1°) L'affirmation du personnage de Doggett :
John Doggett trouve ses marques ; il prend de l'assurance et se permet des petites piques moqueuses envers sa partenaire. Voilà qui aura de quoi réjouir les nostalgiques de l'humour mulderien, même si l'ex-cop new yorkais est encore loin de sortir des "doggettismes" aussi farfelus que Mulder.
Il faut dire que l'enquête sur laquelle il est sensé travailler n'a rien de solide (!) au départ si ce n'est - justement - une voiture dont l'avant a été littéralement éventré en deux par un "objet" dont la densité est 400 fois supérieure à celle de la carrosserie, des empreintes de chaussures à l'endroit de l'impact et des empreintes digitales sur les restes du pare-brise...
Il faut beaucoup de flegme à Doggett pour ne pas éclater de rire devant la théorie de Scully : un homme mort et enterré le matin même à assouvi sa vengeance sur le conducteur de la voiture accidentée !
Car oui, Robert Patrick donne à son personnage une certaine distinction - Côte Est, Nouvelle Angleterre (Doggett vient de New York) - son visage a un port altier et sa démarche une certaine élégance britannique qui tranche avec le genre guindé et faussement strict - c'est-à-dire sur un mode ordinaire, stéréotypé et non pas cultivé, aristocratique - auquel sont accoutumés les autres agents du FBI. Depuis la disparition de l'Homme aux Mains Manucurées (WMM, well-manicured man) les X-Files avaient un peu cédé à la vulgarité (notamment dans les dialogues de la 7ème saison). Ce retour au langage châtié et aux bonnes manières est aussi le signe que les X-Files ne sont pas perdues...

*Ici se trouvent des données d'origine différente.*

import Literature.Computability.Cryptography.WordRAM
import HarnessLib

/-!
# The word RAM — write counting (a `t`-step run changes at most `t` cells)

The frame lemma behind every "an algorithm must at least write its output" lower bound for the
concrete word RAM of `Literature.Computability.Cryptography.WordRAM`, run under the trivial oracle
`noOracle` (the setting of the running-time predicates `FGProblem.InTime…`):

* `Operand.exists_write_apply_eq`: writing through an operand changes at most one cell;
* `exists_mem_eq_of_step`: one step changes at most one memory cell (`op`, `rand` write through one
  operand; `jmp`, `jz`, `halt` write nothing; a `query` answered by `noOracle` writes the single
  length word `0` — with a genuine oracle it would write a whole answer segment, and no such bound
  holds);
* `exists_finset_mem_eq_of_iterate_step`, `HaltsWithin.exists_finset_mem_eq`: along `n` steps, resp.
  in the halting configuration of a run of at most `t` steps, all cells outside a set of at most `n`
  (resp. `t`) addresses keep their initial contents;
* `HaltsWithin.card_le_of_mem_ne`: hence any set of addresses whose contents differ from the
  initial memory at the end of a `≤ t`-step run has at most `t` elements;
* `getElem_readOut`: the output convention read back cell by cell
  (`(readOut mem)[p] = mem (1 + p)`).

Companion of `…WordRAMBounds` (value/address bounds of oracle-free runs), same proof pattern (case
analysis of `step`, induction along `(flip bind step)^[n]`).

## References

* T. Hagerup, *Sorting and searching on the word RAM*, STACS 1998, §2 (one instruction writes one
  word).
* Output-size (`Ω(output length)`) time lower bounds: folklore.
-/

namespace Literature.Computability.Cryptography.WordRAM

open StateTransition

/-! ## One step -/

/-- Writing through an operand changes at most one cell (`imm`: none, `dir a`: cell `a`,
`ind a`: cell `mem a`). [folklore] -/
theorem Operand.exists_write_apply_eq (mem : ℕ → ℕ) (v : ℕ) (dst : Operand) :
    ∃ a : ℕ, ∀ b, b ≠ a → dst.write mem v b = mem b := by
  cases dst with
  | imm c => exact ⟨0, fun b _ => rfl⟩
  | dir a => exact ⟨a, fun b hb => show Function.update mem a v b = mem b from
      Function.update_of_ne hb v mem⟩
  | ind a => exact ⟨mem a, fun b hb => show Function.update mem (mem a) v b = mem b from
      Function.update_of_ne hb v mem⟩

/-- **One step changes at most one cell** (under the trivial oracle `noOracle`). [folklore] -/
theorem exists_mem_eq_of_step {P : Program} {w : ℕ} {ρ : ℕ → ℕ} {c c' : Cfg}
    (hs : step P w noOracle ρ c = some c') :
    ∃ a : ℕ, ∀ b, b ≠ a → c'.mem b = c.mem b := by
  unfold step at hs
  cases hpc : c.pc with
  | none => simp [hpc] at hs
  | some i =>
    simp only [hpc] at hs
    cases hI : P[i]? with
    | none => simp only [hI, Option.some.injEq] at hs; subst hs; exact ⟨0, fun b _ => rfl⟩
    | some I =>
      simp only [hI] at hs
      cases I with
      | halt => simp only [Option.some.injEq] at hs; subst hs; exact ⟨0, fun b _ => rfl⟩
      | jmp t => simp only [Option.some.injEq] at hs; subst hs; exact ⟨0, fun b _ => rfl⟩
      | jz x t => simp only [Option.some.injEq] at hs; subst hs; exact ⟨0, fun b _ => rfl⟩
      | op o dst x y =>
        simp only [Option.some.injEq] at hs; subst hs
        exact Operand.exists_write_apply_eq _ _ dst
      | rand dst =>
        simp only [Option.some.injEq] at hs; subst hs
        exact Operand.exists_write_apply_eq _ _ dst
      | query qa ql aa =>
        simp only [noOracle_apply, List.map_nil, List.length_nil, Option.some.injEq] at hs
        subst hs
        simp only [writeSeg_nil]
        exact ⟨aa.read c.mem, fun b hb => Function.update_of_ne hb _ _⟩

/-! ## Whole runs -/

/-- **`n` steps change at most `n` cells**: along `n` steps under the trivial oracle, all cells
outside some set of at most `n` addresses keep their contents. [folklore] -/
theorem exists_finset_mem_eq_of_iterate_step {P : Program} {w : ℕ} {ρ : ℕ → ℕ} :
    ∀ (n : ℕ) {c c' : Cfg}, (flip bind (step P w noOracle ρ))^[n] (some c) = some c' →
      ∃ S : Finset ℕ, S.card ≤ n ∧ ∀ b ∉ S, c'.mem b = c.mem b
  | 0, c, c', h => by
      simp only [Function.iterate_zero, id_eq, Option.some.injEq] at h
      subst h
      exact ⟨∅, le_rfl, fun b _ => rfl⟩
  | n + 1, c, c', h => by
      rw [Function.iterate_succ_apply] at h
      change (flip bind (step P w noOracle ρ))^[n] (step P w noOracle ρ c) = some c' at h
      cases hs : step P w noOracle ρ c with
      | none =>
        rw [hs] at h
        have : (flip bind (step P w noOracle ρ))^[n] (none : Option Cfg) = none :=
          Function.iterate_fixed rfl n
        rw [this] at h
        exact absurd h (by simp)
      | some d =>
        rw [hs] at h
        obtain ⟨S, hS, hmem⟩ := exists_finset_mem_eq_of_iterate_step n h
        obtain ⟨a, ha⟩ := exists_mem_eq_of_step hs
        refine ⟨insert a S, (Finset.card_insert_le _ _).trans (by omega), fun b hb => ?_⟩
        rw [Finset.mem_insert, not_or] at hb
        rw [hmem b hb.2, ha b hb.1]

/-- **A `t`-step run changes at most `t` cells**: in the halting configuration of a run of at most
`t` steps under the trivial oracle, all cells outside some set of at most `t` addresses still hold
their initial contents. [folklore] -/
theorem HaltsWithin.exists_finset_mem_eq {P : Program} {w : ℕ} {ρ : ℕ → ℕ} {x : List ℕ}
    {t : ℕ} {c : Cfg} (h : HaltsWithin P w noOracle ρ x t c) :
    ∃ S : Finset ℕ, S.card ≤ t ∧ ∀ b ∉ S, c.mem b = (init w x).mem b := by
  obtain ⟨⟨e⟩, -⟩ := h
  obtain ⟨S, hS, hmem⟩ := exists_finset_mem_eq_of_iterate_step e.steps e.evals_in_steps
  exact ⟨S, hS.trans e.steps_le_m, hmem⟩

/-- **Write counting.** Any set of addresses whose contents at the end of a run of at most `t`
steps (trivial oracle) differ from the initial memory has at most `t` elements. [folklore] -/
theorem HaltsWithin.card_le_of_mem_ne {P : Program} {w : ℕ} {ρ : ℕ → ℕ} {x : List ℕ}
    {t : ℕ} {c : Cfg} (h : HaltsWithin P w noOracle ρ x t c) {T : Finset ℕ}
    (hT : ∀ b ∈ T, c.mem b ≠ (init w x).mem b) : T.card ≤ t := by
  obtain ⟨S, hS, hmem⟩ := h.exists_finset_mem_eq
  refine le_trans (Finset.card_le_card fun b hb => ?_) hS
  by_contra hbS
  exact hT b hb (hmem b hbS)

/-- The output convention read back cell by cell: word `p` of `readOut mem` is `mem (1 + p)`.
[folklore] -/
theorem getElem_readOut (mem : ℕ → ℕ) {p : ℕ} (hp : p < (readOut mem).length) :
    (readOut mem)[p] = mem (1 + p) := by
  simp [readOut, readSeg]

end Literature.Computability.Cryptography.WordRAM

Enfin, comment ne pas voir un nouveau clin d'œil à Terminator dans l'histoire de cet homme - Ray Pearce - qui perd son humanité et devient une machine...

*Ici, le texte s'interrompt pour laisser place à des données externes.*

import Summits.AtomisticToContinuum.FouriersLaw.Theorems.BondHeatUncertaintySubdiffusiveBondHeatJunctionRatioTransferSize

/-!
# BondHeatUncertainty › SubdiffusiveBondHeat › JunctionRatio › TransferBound

Fourth file of the [LM] `TransferMoment` proof: pointwise size control of the hot-end observable.

* `|Φ₁| ≤ kG · m³`, `|LΦ₁| ≤ kGG · m⁴`, `|Ψ_hot(x)| ≤ kPsi(ω₂, λ, β, γ) · m(x)⁴` (`abs_transferObservableHot_le`)
  with `m = hotSize` and explicit polynomial constants `kG, kGG, kPsi` INDEPENDENT of `N` and of `T`;
* `Ψ_hot² ≤ 2⁴² kPsi² (1 + q₀⁸ + q₁⁸ + q₂⁸ + p₀⁸ + p₁⁸ + p₂⁸)` (`sq_transferObservableHot_le`);
* continuity of `Φ₁`, `LΦ₁`, `Ψ_hot` (§H5).

All [calculus].
-/

noncomputable section

open MeasureTheory Filter Topology Set
open scoped BigOperators

namespace Summit.AtomisticToContinuum.FouriersLaw.Theorems.SubdiffusiveBondHeat

namespace EscapeGrading

open Literature.MathematicalPhysics.KineticTheory.HeatConduction

variable {N : ℕ} {ω₂ lam β γ : ℝ}

/-! ## H4. `|G| ≤ kG m³`, `|GG| ≤ kGG m⁴`, `|Ψ_hot| ≤ kPsi m⁴` -/

/-- Bound of `|F₁|`, `|F₀|` (forces at sites 1, 0) in units of `m³`. -/
def kF (ω₂ lam β : ℝ) : ℝ := ω₂ + lam + 2 * (1 + β)

/-- Bound of `|L φ₁|` in units of `m³`. -/
def kG (ω₂ lam β : ℝ) : ℝ := (3 * β + 1) + kF ω₂ lam β

/-- Bound of `|L² φ₁|` in units of `m⁴`. -/
def kGG (ω₂ lam β γ : ℝ) : ℝ :=
  18 * β + kF ω₂ lam β * (3 * β + 1) + (1 + 3 * β) + (ω₂ + 3 * lam) + (1 + 3 * β)
    + (3 * β + 1) * (2 * kF ω₂ lam β + (ω₂ + lam + (1 + β))) + γ * (3 * β + 1)

/-- Bound of `|Ψ_hot|` in units of `m⁴`. -/
def kPsi (ω₂ lam β γ : ℝ) : ℝ :=
  kGG ω₂ lam β γ + γ * kG ω₂ lam β + (ω₂ + 3 * lam + (1 + 3 * β))

/-- `0 ≤ kPsi` for non-negative parameters. [bookkeeping] -/
theorem kPsi_nonneg (hω : 0 ≤ ω₂) (hl : 0 ≤ lam) (hβ : 0 ≤ β) (hγ : 0 ≤ γ) :
    0 ≤ kPsi ω₂ lam β γ := by
  unfold kPsi kGG kG kF; positivity

/-- `|L φ₁(x)| ≤ kG · m(x)³`. [calculus] -/
theorem abs_genTransferHot_le (hω : 0 ≤ ω₂) (hl : 0 ≤ lam) (hβ : 0 ≤ β) (hN : 3 ≤ N)
    (x : PhaseSpace N) :
    |genTransferHot ω₂ lam β N hN x| ≤ kG ω₂ lam β * hotSize N hN x ^ 3 := by
  have hm := one_le_hotSize hN x
  have hb := bnd_atom (abs_p1_le_hotSize hN x)
  have hba := bnd_atom (abs_dp_le_hotSize hN x)
  have hφ : |transferPhi β (x.1 (site1 hN) - x.1 (site0 hN))| ≤ 1 * hotSize N hN x ^ 0 :=
    bnd_of_le (abs_transferPhi_le hβ _)
  have hφ' : |transferDPhi β (x.1 (site1 hN) - x.1 (site0 hN))| ≤ (3 * β + 1) * hotSize N hN x ^ 0 :=
    bnd_of_le (abs_transferDPhi_le hβ _)
  have hPF1 := abs_pinForce_le hω hl hm (abs_q1_le_hotSize hN x)
  have hBFr := abs_bondForce_le hβ hm (abs_r_le_hotSize hN x)
  have hBFs := abs_bondForce_le hβ hm (abs_s_le_hotSize hN x)
  have hF1 := bnd_sub (bnd_add hPF1 hBFr) hBFs
  have h1 : |(x.2 (site1 hN) - x.2 (site0 hN)) * x.2 (site1 hN)
      * transferDPhi β (x.1 (site1 hN) - x.1 (site0 hN))| ≤ 1 * 1 * (3 * β + 1) * hotSize N hN x ^ 2 :=
    bnd_mul (bnd_mul hba hb) hφ'
  have h2 : |_| ≤ _ * hotSize N hN x ^ 3 := bnd_mul hF1 hφ
  have h : |_| ≤ _ * hotSize N hN x ^ 3 := bnd_sub (bnd_lift hm (show 2 ≤ 3 by norm_num) h1) h2
  refine h.trans (le_of_eq ?_)
  simp only [kG, kF]; ring

/-- `|L² φ₁(x)| ≤ kGG · m(x)⁴`. [calculus] -/
theorem abs_genGenTransferHot_le (hω : 0 ≤ ω₂) (hl : 0 ≤ lam) (hβ : 0 ≤ β) (hγ : 0 ≤ γ)
    (hN : 3 ≤ N) (x : PhaseSpace N) :
    |genGenTransferHot ω₂ lam β γ N hN x| ≤ kGG ω₂ lam β γ * hotSize N hN x ^ 4 := by
  have hm := one_le_hotSize hN x
  have ha := bnd_atom (abs_p0_le_hotSize hN x)
  have hb := bnd_atom (abs_p1_le_hotSize hN x)
  have hba := bnd_atom (abs_dp_le_hotSize hN x)
  have hcb := bnd_atom (abs_dp2_le_hotSize hN x)
  have hφ : |transferPhi β (x.1 (site1 hN) - x.1 (site0 hN))| ≤ 1 * hotSize N hN x ^ 0 :=
    bnd_of_le (abs_transferPhi_le hβ _)
  have hφ' : |transferDPhi β (x.1 (site1 hN) - x.1 (site0 hN))| ≤ (3 * β + 1) * hotSize N hN x ^ 0 :=
    bnd_of_le (abs_transferDPhi_le hβ _)
  have hφ'' : |transferDDPhi β (x.1 (site1 hN) - x.1 (site0 hN))| ≤ 18 * β * hotSize N hN x ^ 0 :=
    bnd_of_le (abs_transferDDPhi_le hβ _)
  have hPF1 := abs_pinForce_le hω hl hm (abs_q1_le_hotSize hN x)
  have hPF0 := abs_pinForce_le hω hl hm (abs_q0_le_hotSize hN x)
  have hBFr := abs_bondForce_le hβ hm (abs_r_le_hotSize hN x)
  have hBFs := abs_bondForce_le hβ hm (abs_s_le_hotSize hN x)
  have hPS1 := abs_pinStiff_le hω hl hm (abs_q1_le_hotSize hN x)
  have hBSr := abs_bondStiff_le hβ hm (abs_r_le_hotSize hN x)
  have hBSs := abs_bondStiff_le hβ hm (abs_s_le_hotSize hN x)
  have hF1 := bnd_sub (bnd_add hPF1 hBFr) hBFs
  have hF0 := bnd_sub hPF0 hBFr
  have hγ' : |γ| ≤ γ * hotSize N hN x ^ 0 := bnd_const hγ
  -- T1 = (b - a) * (((b - a) b φ'' - F₁ φ') - V''(r) φ)
  have hI1 : |(x.2 (site1 hN) - x.2 (site0 hN)) * x.2 (site1 hN)
      * transferDDPhi β (x.1 (site1 hN) - x.1 (site0 hN))| ≤ 1 * 1 * (18 * β) * hotSize N hN x ^ 2 :=
    bnd_mul (bnd_mul hba hb) hφ''
  have hI2 : |_| ≤ _ * hotSize N hN x ^ 3 := bnd_mul hF1 hφ'
  have hI3 : |_| ≤ _ * hotSize N hN x ^ 2 := bnd_mul hBSr hφ
  have hI : |_| ≤ _ * hotSize N hN x ^ 3 := bnd_sub (bnd_sub (bnd_lift hm (show 2 ≤ 3 by norm_num) hI1) hI2)
    (bnd_lift hm (show 2 ≤ 3 by norm_num) hI3)
  have hT1 : |_| ≤ _ * hotSize N hN x ^ 4 := bnd_mul hba hI
  have hT2 : |_| ≤ _ * hotSize N hN x ^ 3 := bnd_mul (bnd_mul hPS1 hφ) hb
  have hT3 : |_| ≤ _ * hotSize N hN x ^ 3 := bnd_mul (bnd_mul hBSs hφ) hcb
  have hT4a : |_| ≤ _ * hotSize N hN x ^ 4 := bnd_mul (bnd_sub hF1 hF0) hb
  have hT4b : |_| ≤ _ * hotSize N hN x ^ 4 := bnd_mul hba hF1
  have hT4 : |_| ≤ _ * hotSize N hN x ^ 4 := bnd_mul hφ' (bnd_add hT4a hT4b)
  have hT5 : |_| ≤ _ * hotSize N hN x ^ 2 := bnd_mul (bnd_mul (bnd_mul hγ' ha) hb) hφ'
  have h := bnd_add (bnd_sub (bnd_add (bnd_sub hT1 (bnd_lift hm (show 3 ≤ 4 by norm_num) hT2))
    (bnd_lift hm (show 3 ≤ 4 by norm_num) hT3)) hT4) (bnd_lift hm (show 2 ≤ 4 by norm_num) hT5)
  refine h.trans (le_of_eq ?_)
  simp only [kGG, kF]; ring

/-- **`|Ψ_hot(x)| ≤ kPsi · m(x)⁴`**, uniformly in `N ≥ 3`. [calculus] -/
theorem abs_transferObservableHot_le (hω : 0 ≤ ω₂) (hl : 0 ≤ lam) (hβ : 0 ≤ β) (hγ : 0 ≤ γ)
    (hN : 3 ≤ N) (x : PhaseSpace N) :
    |transferObservableHot ω₂ lam β γ N hN x| ≤ kPsi ω₂ lam β γ * hotSize N hN x ^ 4 := by
  have hm := one_le_hotSize hN x
  have hb := bnd_atom (abs_p1_le_hotSize hN x)
  have hφ : |transferPhi β (x.1 (site1 hN) - x.1 (site0 hN))| ≤ 1 * hotSize N hN x ^ 0 :=
    bnd_of_le (abs_transferPhi_le hβ _)
  have hPS0 := abs_pinStiff_le hω hl hm (abs_q0_le_hotSize hN x)
  have hBSr := abs_bondStiff_le hβ hm (abs_r_le_hotSize hN x)
  have hγ' : |γ| ≤ γ * hotSize N hN x ^ 0 := bnd_const hγ
  have hGG := abs_genGenTransferHot_le hω hl hβ hγ hN x
  have hG := abs_genTransferHot_le hω hl hβ hN x
  have h := bnd_add (bnd_sub hGG (bnd_lift hm (show 3 ≤ 4 by norm_num) (bnd_mul hγ' hG)))
    (bnd_lift hm (show 3 ≤ 4 by norm_num) (bnd_mul (bnd_add hPS0 hBSr) (bnd_mul hb hφ)))
  refine h.trans (le_of_eq ?_)
  simp only [kPsi]; ring

/-- `Ψ_hot(x)² ≤ 2⁴² kPsi² (1 + q₀⁸ + q₁⁸ + q₂⁸ + p₀⁸ + p₁⁸ + p₂⁸)`. [calculus] -/
theorem sq_transferObservableHot_le (hω : 0 ≤ ω₂) (hl : 0 ≤ lam) (hβ : 0 ≤ β) (hγ : 0 ≤ γ)
    (hN : 3 ≤ N) (x : PhaseSpace N) :
    transferObservableHot ω₂ lam β γ N hN x ^ 2 ≤
      2 ^ 42 * kPsi ω₂ lam β γ ^ 2 * (1 + x.1 (site0 hN) ^ 8 + x.1 (site1 hN) ^ 8
        + x.1 (site2 hN) ^ 8 + x.2 (site0 hN) ^ 8 + x.2 (site1 hN) ^ 8 + x.2 (site2 hN) ^ 8) := by
  have h := abs_transferObservableHot_le hω hl hβ hγ hN x
  have h8 := hotSize_pow_eight_le hN x
  have hK := kPsi_nonneg hω hl hβ hγ
  have h2 : transferObservableHot ω₂ lam β γ N hN x ^ 2 ≤
      (kPsi ω₂ lam β γ * hotSize N hN x ^ 4) ^ 2 := by
    rw [← sq_abs]
    exact pow_le_pow_left₀ (abs_nonneg _) h 2
  have e : (kPsi ω₂ lam β γ * hotSize N hN x ^ 4) ^ 2 =
      kPsi ω₂ lam β γ ^ 2 * hotSize N hN x ^ 8 := by ring
  rw [e] at h2
  have hK2 : 0 ≤ kPsi ω₂ lam β γ ^ 2 := sq_nonneg _
  nlinarith [mul_le_mul_of_nonneg_left h8 hK2]

/-! ## H5. Continuity of `Ψ_hot` -/

/-- `Φ₁ = Lψ` is continuous (`β ≥ 0`). [calculus] -/
theorem continuous_genTransferHot (hβ : 0 ≤ β) (hN : 3 ≤ N) :
    Continuous (genTransferHot ω₂ lam β N hN) := by
  have h1 := continuous_transferPhi hβ
  have h2 := continuous_transferDPhi hβ
  have h3 := continuous_pinForce ω₂ lam
  have h4 := continuous_bondForce β
  unfold genTransferHot
  fun_prop

/-- `LΦ₁` is continuous (`β ≥ 0`). [calculus] -/
theorem continuous_genGenTransferHot (hβ : 0 ≤ β) (hN : 3 ≤ N) :
    Continuous (genGenTransferHot ω₂ lam β γ N hN) := by
  have h1 := continuous_transferPhi hβ
  have h2 := continuous_transferDPhi hβ
  have h2' := continuous_transferDDPhi hβ
  have h3 := continuous_pinForce ω₂ lam
  have h4 := continuous_bondForce β
  have h5 := continuous_pinStiff ω₂ lam
  have h6 := continuous_bondStiff β
  unfold genGenTransferHot
  fun_prop

/-- `Ψ_hot` is continuous. [calculus] -/
theorem continuous_transferObservableHot (hβ : 0 ≤ β) (hN : 3 ≤ N) :
    Continuous (transferObservableHot ω₂ lam β γ N hN) := by
  have h1 := continuous_transferPhi hβ
  have h5 := continuous_pinStiff ω₂ lam
  have h6 := continuous_bondStiff β
  have hG := continuous_genTransferHot (ω₂ := ω₂) (lam := lam) hβ hN
  have hGG := continuous_genGenTransferHot (ω₂ := ω₂) (lam := lam) (γ := γ) hβ hN
  unfold transferObservableHot
  fun_prop

end EscapeGrading

end Summit.AtomisticToContinuum.FouriersLaw.Theorems.SubdiffusiveBondHeat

2°) Qu'est-ce qu'être un homme ?
La tenue des dialogues et la rigueur de l'écriture scénaristique (dues ici à Jeffrey Bell) sont à la hauteur des ambitions de leur auteur. Ray Pearce se déshumanise-t-il parce que son sang se métallise ou parce que son cœur devient de pierre ?
Le malheur qui le frappe - il a été contaminé par inadvertance - est si inacceptable, son sort si insupportable qu'il décide de retourner son infortune contre ceux qu'ils tient pour responsables. Ce sentiment - car Ray est encore humain - de vengeance est certes bien compréhensible mais comme le choix des victimes expiatoires n'est pas judicieux nous assistons à la brutalité sauvage d'un homme que la détresse aveugle.

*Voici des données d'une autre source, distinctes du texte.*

/-- The `S`-part of an element of `K(N)` lies in `K(N)`. -/
theorem ofPlacesPart_mem_levelK {g : GA W} {N : ℕ} (hg : g ∈ levelK W N) : GA.ofPlacesPart W S g ∈ levelK W N :=
  ((mem_levelK_iff_parts W S (levelK_le_finitePart W N hg) N).1 hg).1

/-- The away part of an element of `K(N)` lies in `K(N)`. -/
theorem offPlacesPart_mem_levelK {g : GA W} {N : ℕ} (hg : g ∈ levelK W N) : GA.offPlacesPart W S g ∈ levelK W N :=
  ((mem_levelK_iff_parts W S (levelK_le_finitePart W N hg) N).1 hg).2

/-- The `S`-part of an element of the double coset lies in the double coset of the `S`-part. -/
theorem ofPlacesPart_mem_levelDoubleCoset {g γ : GA W} {N : ℕ} (hg : g ∈ levelDoubleCoset W N γ) :
    GA.ofPlacesPart W S g ∈ levelDoubleCoset W N (GA.ofPlacesPart W S γ) := by
  obtain ⟨a, ha, c, hc, rfl⟩ := exists_eq_mul_of_mem_mul_singleton_mul W _ _ _ hg
  rw [ofPlacesPart_mul, ofPlacesPart_mul]
  exact Set.mul_mem_mul (Set.mul_mem_mul (ofPlacesPart_mem_levelK W S ha) (Set.mem_singleton _))
    (ofPlacesPart_mem_levelK W S hc)

/-- The away part of an element of the double coset lies in the double coset of the away part. -/
theorem offPlacesPart_mem_levelDoubleCoset {g γ : GA W} {N : ℕ} (hg : g ∈ levelDoubleCoset W N γ) :
    GA.offPlacesPart W S g ∈ levelDoubleCoset W N (GA.offPlacesPart W S γ) := by
  obtain ⟨a, ha, c, hc, rfl⟩ := exists_eq_mul_of_mem_mul_singleton_mul W _ _ _ hg
  rw [offPlacesPart_mul, offPlacesPart_mul]
  exact Set.mul_mem_mul (Set.mul_mem_mul (offPlacesPart_mem_levelK W S ha) (Set.mem_singleton _))
    (offPlacesPart_mem_levelK W S hc)

/-- **`K(N) γ K(N) = (K(N) γ_S K(N)) × (K(N) γ^{(S)} K(N))`**: for `g, γ ∈ G(𝔸_f)`,
`g ∈ K(N) γ K(N) ↔ g_S ∈ K(N) γ_S K(N) ∧ g^{(S)} ∈ K(N) γ^{(S)} K(N)`. -/
theorem mem_levelDoubleCoset_iff_parts {g γ : GA W} (hg : g ∈ finitePart W) (hγ : γ ∈ finitePart W) (N : ℕ) :
    g ∈ levelDoubleCoset W N γ ↔
      GA.ofPlacesPart W S g ∈ levelDoubleCoset W N (GA.ofPlacesPart W S γ) ∧
        GA.offPlacesPart W S g ∈ levelDoubleCoset W N (GA.offPlacesPart W S γ) := by
  constructor
  · intro h
    exact ⟨ofPlacesPart_mem_levelDoubleCoset W S h, offPlacesPart_mem_levelDoubleCoset W S h⟩
  · rintro ⟨h1, h2⟩
    obtain ⟨a, ha, c, hc, hac⟩ := exists_eq_mul_of_mem_mul_singleton_mul W _ _ _ h1
    obtain ⟨a', ha', c', hc', hac'⟩ := exists_eq_mul_of_mem_mul_singleton_mul W _ _ _ h2
    -- normalise the representatives: `S`-parts on the `S` side, away parts on the away side
    have hS : GA.ofPlacesPart W S g = GA.ofPlacesPart W S a * GA.ofPlacesPart W S γ * GA.ofPlacesPart W S c := by
      have := congrArg (GA.ofPlacesPart W S) hac
      rwa [ofPlacesPart_eq_self_of_mem_supportedOn W S (ofPlacesPart_mem_supportedOn W S g), ofPlacesPart_mul,
        ofPlacesPart_mul, ofPlacesPart_eq_self_of_mem_supportedOn W S (ofPlacesPart_mem_supportedOn W S γ)] at this
    have hA : GA.offPlacesPart W S g = GA.offPlacesPart W S a' * GA.offPlacesPart W S γ * GA.offPlacesPart W S c' := by
      have := congrArg (GA.offPlacesPart W S) hac'
      rwa [offPlacesPart_eq_self_of_mem_trivialOn W S (offPlacesPart_mem_finitePart W S g)
        (offPlacesPart_mem_trivialOn W S g), offPlacesPart_mul, offPlacesPart_mul,
        offPlacesPart_eq_self_of_mem_trivialOn W S (offPlacesPart_mem_finitePart W S γ)
        (offPlacesPart_mem_trivialOn W S γ)] at this
    have haS := ofPlacesPart_mem_levelK W S ha
    have hcS := ofPlacesPart_mem_levelK W S hc
    have haA := offPlacesPart_mem_levelK W S ha'
    have hcA := offPlacesPart_mem_levelK W S hc'
    -- commutations
    have hcomm1 : GA.ofPlacesPart W S c * GA.offPlacesPart W S a' = GA.offPlacesPart W S a' * GA.ofPlacesPart W S c :=
      commute_of_mem_supportedOn_of_mem_trivialOn W S (ofPlacesPart_mem_supportedOn W S c)
        (offPlacesPart_mem_trivialOn W S a') (offPlacesPart_mem_finitePart W S a')
    have hcomm2 : GA.ofPlacesPart W S γ * GA.offPlacesPart W S a' = GA.offPlacesPart W S a' * GA.ofPlacesPart W S γ :=
      commute_of_mem_supportedOn_of_mem_trivialOn W S (ofPlacesPart_mem_supportedOn W S γ)
        (offPlacesPart_mem_trivialOn W S a') (offPlacesPart_mem_finitePart W S a')
    have hcomm3 : GA.ofPlacesPart W S c * GA.offPlacesPart W S γ = GA.offPlacesPart W S γ * GA.ofPlacesPart W S c :=
      commute_of_mem_supportedOn_of_mem_trivialOn W S (ofPlacesPart_mem_supportedOn W S c)
        (offPlacesPart_mem_trivialOn W S γ) (offPlacesPart_mem_finitePart W S γ)
    have hgeq : g = (GA.ofPlacesPart W S a * GA.offPlacesPart W S a') * γ *
        (GA.ofPlacesPart W S c * GA.offPlacesPart W S c') := by
      calc g = GA.ofPlacesPart W S g * GA.offPlacesPart W S g := (ofPlacesPart_mul_offPlacesPart_of_mem W S hg).symm
        _ = (GA.ofPlacesPart W S a * GA.ofPlacesPart W S γ * GA.ofPlacesPart W S c) *
              (GA.offPlacesPart W S a' * GA.offPlacesPart W S γ * GA.offPlacesPart W S c') := by rw [hS, hA]
        _ = GA.ofPlacesPart W S a * GA.ofPlacesPart W S γ * (GA.ofPlacesPart W S c * GA.offPlacesPart W S a') *
              GA.offPlacesPart W S γ * GA.offPlacesPart W S c' := by simp only [mul_assoc]
        _ = GA.ofPlacesPart W S a * (GA.ofPlacesPart W S γ * GA.offPlacesPart W S a') *
              (GA.ofPlacesPart W S c * GA.offPlacesPart W S γ) * GA.offPlacesPart W S c' := by
            rw [hcomm1]; simp only [mul_assoc]
        _ = GA.ofPlacesPart W S a * GA.offPlacesPart W S a' *
              (GA.ofPlacesPart W S γ * GA.offPlacesPart W S γ) *
              (GA.ofPlacesPart W S c * GA.offPlacesPart W S c') := by
            rw [hcomm2, hcomm3]; simp only [mul_assoc]
        _ = (GA.ofPlacesPart W S a * GA.offPlacesPart W S a') * γ *
              (GA.ofPlacesPart W S c * GA.offPlacesPart W S c') := by
            rw [ofPlacesPart_mul_offPlacesPart_of_mem W S hγ]
    rw [hgeq]
    exact Set.mul_mem_mul (Set.mul_mem_mul (mul_mem haS haA) (Set.mem_singleton _)) (mul_mem hcS hcA)

end Split

section Prime
variable {k : Type} [Field k] [NumberField k] (W : PlaneData k)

Ni l'intérêt compatissant d'une assistante sociale (ancienne toxicomane), ni celui aimant de son épouse, Nora, ne parviennent à le faire sortir de son enfermement intellectuel. Ray se mure dans le silence et accomplit sa vengeance en attaquant "arbitrairement" les personnes qui l'ont côtoyé suffisamment près pour l'avoir contaminé. Mais il s'agit d'un accident et non d'une malveillance. Ray est une victime mais pas une cible.
La cruauté du destin est ce qui fait "craquer" Ray. Le choc psychologique est trop dur à encaisser, la violence éclate alors à l'extérieur : il tue des personnes pour expulser son trop plein de colère.
Notons que Ray n'est pas le seul à recourir à la force. Doggett et Scully sortent la "grosse artillerie" pour l'empêcher de nuire. La réponse des forces de l'ordre est donc dans une logique d'escalade, pas d'apaisement. Il faudra attendre l'ultime scène de l'épisode pour qu'un peu de sérénité revienne...
3°) Conclusion :
Le portrait que nous obtenons d'un être humain n'est guère flatteur : il ressemble à l'expression nietzschéenne "humain trop humain". Car c'est bel et bien dans l'excès que l'homme est le plus humain ; dans la douleur ou la joie intense, dans la cruauté ou l'amour, plus que dans la politesse ou l'élégance. Jeffrey Bell postule que l'homme est homme par ses sentiments et ses sensations plus que par ses réalisations et ses perceptions intellectuelles.
C'est faire peu de cas de la culture, qui rapproche les peuples plus que les préjugés (fondés sur des impressions), mais c'est aussi un constat très lucide. Ce qui sauve Ray - au sens quasi religieux du terme - c'est la sollicitude de l'assistance sociale et l'étincelle d'amour que sa femme a su maintenir en lui lors de leur ultime rencontre. Deux femmes ont su lui parler, et c'est cette parole qui a réussi à franchir le barrage de haine dont il avait entouré son esprit. Son suicide est un acte d'amour et une demande de pardon.
Finalement, qu'est-ce qu'être humain sinon éprouver des sentiments, ressentir des choses ET savoir en parler ? C'est ce à quoi Jeffrey Bell a parfaitement réussi dans cet épisode.